Loading

New GitHub Personal Access Token (PAT) Added

Detects when a new GitHub Personal Access Token (PAT) is created. Adversaries may create new PATs to maintain persistent access to a compromised account or to escalate privileges within an organization.

Rule type: eql
Rule indices:

  • logs-github.audit-*

Rule Severity: low
Risk Score: 21
Runs every:
Searches indices from: now-9m
Maximum alerts per execution: ?
References:

Tags:

  • Domain: Cloud
  • Use Case: Threat Detection
  • Tactic: Persistence
  • Tactic: Credential Access
  • Data Source: Github
  • Resources: Investigation Guide

Version: ?
Rule authors:

  • Elastic

Rule license: Elastic License v2

Disclaimer: This investigation guide was created using generative AI technology and has been reviewed to improve its accuracy and relevance. While every effort has been made to ensure its quality, we recommend validating the content and adapting it to suit your specific environment and operational needs.

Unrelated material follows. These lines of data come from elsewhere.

import Summits.QuantumFields.BalabanUV.Beta.SymMixedReflectionLetterAn1
import Summits.QuantumFields.BalabanUV.Beta.SecondOrderBorderClassKit
import Summits.QuantumFields.BalabanUV.Beta.SymSecondOrderSplitLoc
import Summits.QuantumFields.BalabanUV.Beta.DiagonalContactLoc
import Summits.QuantumFields.BalabanUV.Beta.SymSecondOrderClassStep

/-!
# `BalabanUV.Beta.SymMixedRemainderClass` — binder row D1, hR side of the (0.4) ROOT: **an1's explicit mixed reflection remainder `symRMrAn1`
# IS A `LocStencilFM` FAMILY** at some positive rate, every level `j`, axis `α`, every `γ`, `cΛ`
# (β sub-cell, D1 formalisation swarm, unit `b2b-balaban-beta-d1-formalise-leaf-03`, gen 17; a supplier class for the Δ-half of the class step,
# the row-D1 OWNER an2's GO R-D1-g33-0 «… the mixed remainder's `LocStencilFM` class of `symRMrAn1` …», journal l.35557)

NOT IN PRINT; OUR BOOKKEEPING.  HONEST FRAMING (cell contract, verbatim): «discharging `BetaPertH` makes Bałaban's UV stability
UNCONDITIONAL — a real constructive-QFT result; it is NOT the continuum limit and NOT the Clay problem.»  HONEST DEPENDENCY (verbatim):
«continuum YM on T⁴ ⇐ BetaPertH ∧ nine spine estimates (0/9 proved); BetaPertH ⇐ (D1) ∧ (D4) ∧ CAP+tail; G-an2-4 gates asym, D1 and
NE2/3/4.»  [folklore] exponential-localisation bookkeeping over OUR objects; instantiates NO binder of the β-function wall; no `[cite:]`, no `def`,
no `def … : Prop`; NOT D1, NOT `BetaPertH`, NOT continuum, NOT Clay.

## What

`SymMixedReflectionLetterAn1.symRMrAn1 Lc cΛ γ j α κ u ρ w = wM2 • (2 • diagK (ctGen κ u) ∘ H ρ w + (2·[ρ = α]·q¹_sym_{ρw}(κ,u)) • H ρ w) − conjV (M1 ρ w) (diagK (γ_j·E_{κu}))`
with `H = symHessFFAt ρ_c Lc` (a vertex family: each `H ρ w` bi-localised at the coarse point `Lc•w`), `M1 = M1Of 3 Lc H cΛ j` (a vertex family),
the comb generator `diagK (ctGen κ u)` and the border-reading generator `diagK (γ_j·E_{κu})` (both bi-localised at the fine bond `u`), and the
scalar `q¹_sym_{ρw}(κ,u) = symLinKerAt ρ_c Lc ρ w (κ, u)`, which VANISHES unless `u` lies in the support box of `w` (`symLinKerAt_eq_zero`) and is
bounded by `ell` there (`abs_symLinKerAt_le`).  Hence every summand is bi-localised at `(u, u)` with a constant decaying in `|u − Lc•w|₁` — the class
`SecondOrderResponse.LocStencilFM Lc` that `W2OfK`'s mixed slot asks of a remainder (leaf-05's `sep_mixOfK`, leaf-10 ∕ an2's `W2OfK_add_slot₂`).
* §1 `biLoc_smul_near` — a kernel bi-localised at the coarse point, scaled by a scalar supported on the box of that point, is bi-localised at the
  fine bond with the `LocStencilFM` decay factor.
* §2 **`locStencilFM_symRMrAn1 (cΛ γ j α) : ∃ C δ, 0 < δ ∧ LocStencilFM Lc (symRMrAn1 Lc cΛ γ j α) C δ`** (an2's `biLoc_comp_far_left ∕ _right` for the
  two products and the commutator; §1 for the scalar term).
Provenance: β sub-cell, unit `b2b-balaban-beta-d1-formalise-leaf-03` gen 17, 2026-08-21 (v1); no existing file touched.
-/

noncomputable section

open Finset
open scoped BigOperators
open Literature.MathematicalPhysics.QuantumFieldTheory
open Literature.MathematicalPhysics.QuantumFieldTheory.Balaban1983to89
open Literature.MathematicalPhysics.QuantumFieldTheory.Balaban1983to89.Beta
open B12Sec2to5 (l1 l1_nonneg)
open ExpKernelCalculus (MKer Decays BiLoc VertexFamily comp Zl Zl_pos l1_sub_symm)
open KernelWard (biLoc_add biLoc_sub biLoc_recentre)
open StepJetData (biLoc_weaken biLoc_smul)
open AffineAveraging (box toSite)
open AveragingContoursRooted (ctr ctrOff ctrOff_mem_box)
open AveragingHessianKernels (Near near_self l1_le_of_near)
open OneStepResolventKernel (Fib LocStencil biLoc_mono)
open SecondOrderResponse (LocStencilFM)
open BalabanStepW2 (wM2)
open Summit.QuantumFields.BalabanUV.Beta.TameKernelCalculus
open Summit.QuantumFields.BalabanUV.Beta.ChartConjugation (conjV)
open Summit.QuantumFields.BalabanUV.Beta.AxialDressingRooted (one_le_of_neZero)
open Summit.QuantumFields.BalabanUV.Beta.BorderedHessian (bhK diagK ctGen cCT cCT_nonneg biLoc_diagK_ctGen spr_bhK)
open Summit.QuantumFields.BalabanUV.Beta.SecondOrderBorderClassKit (biLoc_comp_far_left biLoc_comp_far_right biLoc_add' biLoc_sub')
open Summit.QuantumFields.BalabanUV.Beta.SpineRooted (M1Of vertexFamily_M1Of)
open Summit.QuantumFields.BalabanUV.Beta.RelInvNullShift (spr_add)
open Summit.QuantumFields.BalabanUV.Beta.DshAn1 (Dsh spr_Dsh)
open Summit.QuantumFields.BalabanUV.Beta.E3ContactGenerator (ctGenM)
open Summit.QuantumFields.BalabanUV.Beta.SymAveragingHessianCounts (symHessFFAt symLinKerAt symLinKerAt_eq_zero abs_symLinKerAt_le vertexFamily_symHessFFAt)
open Summit.QuantumFields.BalabanUV.Beta.SymSecondOrderSplitLoc (locStencil_diagK_mul_ctGenM)
open Summit.QuantumFields.BalabanUV.Beta.SymSecondOrderClassStep (pkg_of_spr)
open Summit.QuantumFields.BalabanUV.Beta.SymMixedReflectionLetterAn1 (symRMrAn1)

namespace Summit.QuantumFields.BalabanUV.Beta.SymMixedRemainderClass

variable {d : ℕ}

/-! ## §1 A coarse-localised kernel scaled by a box-supported scalar -/

/-- [folklore] **BOX-SUPPORTED SCALAR × COARSE-LOCALISED KERNEL**: if `H` is bi-localised at `(N•w, N•w)` with constant `CH` (rate `δ ≥ 0`) and the
scalar `c` vanishes unless `u` lies in the support box of `w` (`Near N w u`), where `|c| ≤ B`, then `c • H` is bi-localised at `(u, u)` with constant
`B·CH·e^{6δ(d+1)N}·e^{−δ|u − N•w|₁}` (two points of one box are `2(d+1)N`-close: `l1_le_of_near`). -/
theorem biLoc_smul_near {N : ℕ} (hN : 1 ≤ N) {H : MKer (d + 1) (Fib d)} {w u : Fin (d + 1) → ℤ} {CH δ : ℝ} (hH : BiLoc H ((N : ℤ) • w) ((N : ℤ) • w) CH δ)
    (hδ : 0 ≤ δ) {c B : ℝ} (hB : 0 ≤ B) (hcB : |c| ≤ B) (hc : ¬ Near N w u → c = 0) :
    BiLoc (c • H) u u (B * CH * Real.exp (6 * δ * (((d : ℝ) + 1) * N)) * Real.exp (-δ * l1 (u - (N : ℤ) • w))) δ := by
  have hCH : 0 ≤ CH := hH.nonneg (Sum.inl 0)
  by_cases hn : Near N w u
  · -- `u` in the box of `w`: `|u − N•w|₁ ≤ 2(d+1)N`; re-centre both legs and absorb
    have hl : l1 (u - (N : ℤ) • w) ≤ 2 * ((d : ℝ) + 1) * N := l1_le_of_near hn (near_self hN w)
    have h1 := biLoc_recentre hH hδ u u
    have h2 := biLoc_smul h1 c
    refine biLoc_weaken h2 ?_ le_rfl
    rw [l1_sub_symm ((N : ℤ) • w) u]
    have e3 : Real.exp (6 * δ * (((d : ℝ) + 1) * N)) * Real.exp (-δ * l1 (u - (N : ℤ) • w)) ≥
        Real.exp (δ * (l1 (u - (N : ℤ) • w) + l1 (u - (N : ℤ) • w))) := by
      rw [← Real.exp_add]
      exact Real.exp_le_exp.2 (by nlinarith)
    calc |c| * (CH * Real.exp (δ * (l1 (u - (N : ℤ) • w) + l1 (u - (N : ℤ) • w))))
        ≤ B * (CH * Real.exp (δ * (l1 (u - (N : ℤ) • w) + l1 (u - (N : ℤ) • w)))) := mul_le_mul_of_nonneg_right hcB (by positivity)
      _ ≤ B * (CH * (Real.exp (6 * δ * (((d : ℝ) + 1) * N)) * Real.exp (-δ * l1 (u - (N : ℤ) • w)))) :=
          mul_le_mul_of_nonneg_left (mul_le_mul_of_nonneg_left e3 hCH) hB
      _ = _ := by ring
  · -- off the box the scalar vanishes
    rw [hc hn, zero_smul]
    intro x z a b
    simp only [Pi.zero_apply, abs_zero]
    positivity

/-! ## §2 `symRMrAn1` is a `LocStencilFM` family -/

section Literal

variable {Lc : ℕ} [NeZero Lc]

open Classical in
/-- [folklore] **an1's MIXED REFLECTION REMAINDER IS A `LocStencilFM` FAMILY**: for every `cΛ`, `γ`, level `j` and axis `α`,
`∃ C δ, 0 < δ ∧ LocStencilFM Lc (symRMrAn1 Lc cΛ γ j α) C δ` — the three displayed words of `symRMrAn1` are each bi-localised at the fine bond
`u` with a constant decaying in `|u − Lc•w|₁`: the product `diagK (ctGen κ u) ∘ H ρ w` and the commutator `conjV (M1 ρ w) (diagK (γ_j·E_{κu}))` by
an2's far-product lemmas, the scalar word by §1 with `symLinKerAt_eq_zero` ∕ `abs_symLinKerAt_le`.  No `Odd Lc`, no lock, no letter. -/
theorem locStencilFM_symRMrAn1 (cΛ : ℝ) (γ : ℕ → ℝ) (j : ℕ) (α : Fin 4) :
    ∃ C δ : ℝ, 0 < δ ∧ LocStencilFM Lc (symRMrAn1 Lc cΛ γ j α) C δ := by
  have hL1 : 1 ≤ Lc := one_le_of_neZero Lc
  have hr := ctrOff_mem_box (d := 4) hL1
  -- the border-reading generator's rate
  obtain ⟨δB, CB, hδB, hCB, hBd⟩ := pkg_of_spr (spr_add (spr_bhK (d := 3) hL1) (spr_Dsh hL1))
  set m : ℝ := δB / 2 with hm_def
  have hm : 0 < m := by positivity
  -- the letters at the common rate `m`
  have hH := vertexFamily_symHessFFAt (d := 3) hL1 hr hm.le
  have hM1 := vertexFamily_M1Of hH cΛ j
  have hG : ∀ (κ : Fin 4) (u : Fin 4 → ℤ), BiLoc (diagK (ctGen 3 α Lc κ u)) u u (cCT 3 Lc m) m := fun κ u => biLoc_diagK_ctGen α Lc κ u hm.le
  have hE : LocStencil (fun κ u => diagK fun p a => γ j * ctGenM 3 (bhK Lc + Dsh Lc) α Lc κ u p a) _ m :=
    locStencil_diagK_mul_ctGenM hBd hδB.le (γ j) α Lc
  have hell : 0 ≤ (AveragingHessianKernels.ell (3 + 1) Lc : ℝ) := by positivity
  -- word 1: the comb generator times the Hessian table (far product, rate m/4)
  obtain ⟨K1, h1⟩ : ∃ K1 : ℝ, ∀ (κ : Fin 4) (u : Fin 4 → ℤ) (ρ : Fin 4) (w : Fin 4 → ℤ),
      BiLoc (comp (diagK (ctGen 3 α Lc κ u)) (symHessFFAt (ctr 4 Lc) Lc ρ w)) u u (K1 * Real.exp (-(m / 4) * l1 (u - (Lc : ℤ) • w))) (m / 4) :=
    ⟨_, fun κ u ρ w => by
      have h := biLoc_comp_far_right (hG κ u) (hH ρ w) hm
      rwa [l1_sub_symm ((Lc : ℤ) • w) u] at h⟩
  -- word 2: the box-supported scalar times the Hessian table (rate m, lowered to m/4)
  obtain ⟨K2, h2⟩ : ∃ K2 : ℝ, ∀ (κ : Fin 4) (u : Fin 4 → ℤ) (ρ : Fin 4) (w : Fin 4 → ℤ),
      BiLoc ((2 * (if ρ = α then symLinKerAt (ctr 4 Lc) Lc ρ w (κ, u) else 0)) • symHessFFAt (ctr 4 Lc) Lc ρ w) u u
        (K2 * Real.exp (-(m / 4) * l1 (u - (Lc : ℤ) • w))) (m / 4) :=
    ⟨_, fun κ u ρ w => by
      have hCH0 := (hH ρ w).nonneg (Sum.inl 0)
      refine biLoc_smul_near (d := 3) hL1 (biLoc_mono (hH ρ w) hCH0 (by linarith)) (by positivity)
        (B := 2 * (AveragingHessianKernels.ell (3 + 1) Lc : ℝ)) (by positivity) ?_ ?_
      · rw [abs_mul, abs_two]
        refine mul_le_mul_of_nonneg_left ?_ (by norm_num)
        split_ifs
        · exact abs_symLinKerAt_le (d := 3 + 1) hL1 ρ w hr (κ, u)
        · rw [abs_zero]; exact hell
      · intro hn
        have : symLinKerAt (ctr 4 Lc) Lc ρ w (κ, u) = 0 := symLinKerAt_eq_zero (d := 3 + 1) hr hn
        simp [this]⟩
  -- word 3: the commutator of the multiplier table with the border-reading generator (two far products)
  obtain ⟨K3, h3a⟩ : ∃ K3 : ℝ, ∀ (κ : Fin 4) (u : Fin 4 → ℤ) (ρ : Fin 4) (w : Fin 4 → ℤ),
      BiLoc (comp (M1Of 3 Lc (symHessFFAt (ctr 4 Lc) Lc) cΛ j ρ w) (diagK fun p a => γ j * ctGenM 3 (bhK Lc + Dsh Lc) α Lc κ u p a)) u u
        (K3 * Real.exp (-(m / 4) * l1 (u - (Lc : ℤ) • w))) (m / 4) :=
    ⟨_, fun κ u ρ w => by
      have h := biLoc_comp_far_left (hM1 ρ w) (hE κ u) hm
      rwa [l1_sub_symm ((Lc : ℤ) • w) u] at h⟩
  obtain ⟨K4, h3b⟩ : ∃ K4 : ℝ, ∀ (κ : Fin 4) (u : Fin 4 → ℤ) (ρ : Fin 4) (w : Fin 4 → ℤ),
      BiLoc (comp (diagK fun p a => γ j * ctGenM 3 (bhK Lc + Dsh Lc) α Lc κ u p a) (M1Of 3 Lc (symHessFFAt (ctr 4 Lc) Lc) cΛ j ρ w)) u u
        (K4 * Real.exp (-(m / 4) * l1 (u - (Lc : ℤ) • w))) (m / 4) :=
    ⟨_, fun κ u ρ w => by
      have h := biLoc_comp_far_right (hE κ u) (hM1 ρ w) hm
      rwa [l1_sub_symm ((Lc : ℤ) • w) u] at h⟩
  -- assemble, word by word, with the common exponential factor
  refine ⟨|wM2 3 Lc j| * (|(2 : ℝ)| * K1 + K2) + (K3 + K4), m / 4, by positivity, fun κ u ρ w => ?_⟩
  have h1' : BiLoc ((2 : ℝ) • comp (diagK (ctGen 3 α Lc κ u)) (symHessFFAt (ctr 4 Lc) Lc ρ w)) u u
      ((|(2 : ℝ)| * K1) * Real.exp (-(m / 4) * l1 (u - (Lc : ℤ) • w))) (m / 4) := by
    have h := biLoc_smul (h1 κ u ρ w) (2 : ℝ)
    rwa [← mul_assoc] at h
  have h12 := biLoc_add' h1' (h2 κ u ρ w)
  have h12' : BiLoc (wM2 3 Lc j • ((2 : ℝ) • comp (diagK (ctGen 3 α Lc κ u)) (symHessFFAt (ctr 4 Lc) Lc ρ w)
        + (2 * (if ρ = α then symLinKerAt (ctr 4 Lc) Lc ρ w (κ, u) else 0)) • symHessFFAt (ctr 4 Lc) Lc ρ w)) u u
      ((|wM2 3 Lc j| * (|(2 : ℝ)| * K1 + K2)) * Real.exp (-(m / 4) * l1 (u - (Lc : ℤ) • w))) (m / 4) := by
    have h := biLoc_smul h12 (wM2 3 Lc j)
    rwa [← mul_assoc] at h
  have h3 := biLoc_sub' (h3a κ u ρ w) (h3b κ u ρ w)
  have h := biLoc_sub' h12' h3
  -- `symRMrAn1` unfolded
  have e : symRMrAn1 Lc cΛ γ j α κ u ρ w =
      wM2 3 Lc j • ((2 : ℝ) • comp (diagK (ctGen 3 α Lc κ u)) (symHessFFAt (ctr 4 Lc) Lc ρ w)
        + (2 * (if ρ = α then symLinKerAt (ctr 4 Lc) Lc ρ w (κ, u) else 0)) • symHessFFAt (ctr 4 Lc) Lc ρ w)
      - conjV (M1Of 3 Lc (symHessFFAt (ctr 4 Lc) Lc) cΛ j ρ w) (diagK fun p c => γ j * ctGenM 3 (bhK Lc + Dsh Lc) α Lc κ u p c) := rfl
  rw [e]
  unfold ChartConjugation.conjV
  exact h

end Literal

end Summit.QuantumFields.BalabanUV.Beta.SymMixedRemainderClass

end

This alert triggers when someone creates and authorizes a new GitHub personal access token, signaling a fresh long‑lived credential that outlasts sessions and enables broad API access. A common abuse path: after compromising a developer account, the adversary mints a PAT with repo and organization scopes and uses it from an external host to enumerate and clone private repositories via the API.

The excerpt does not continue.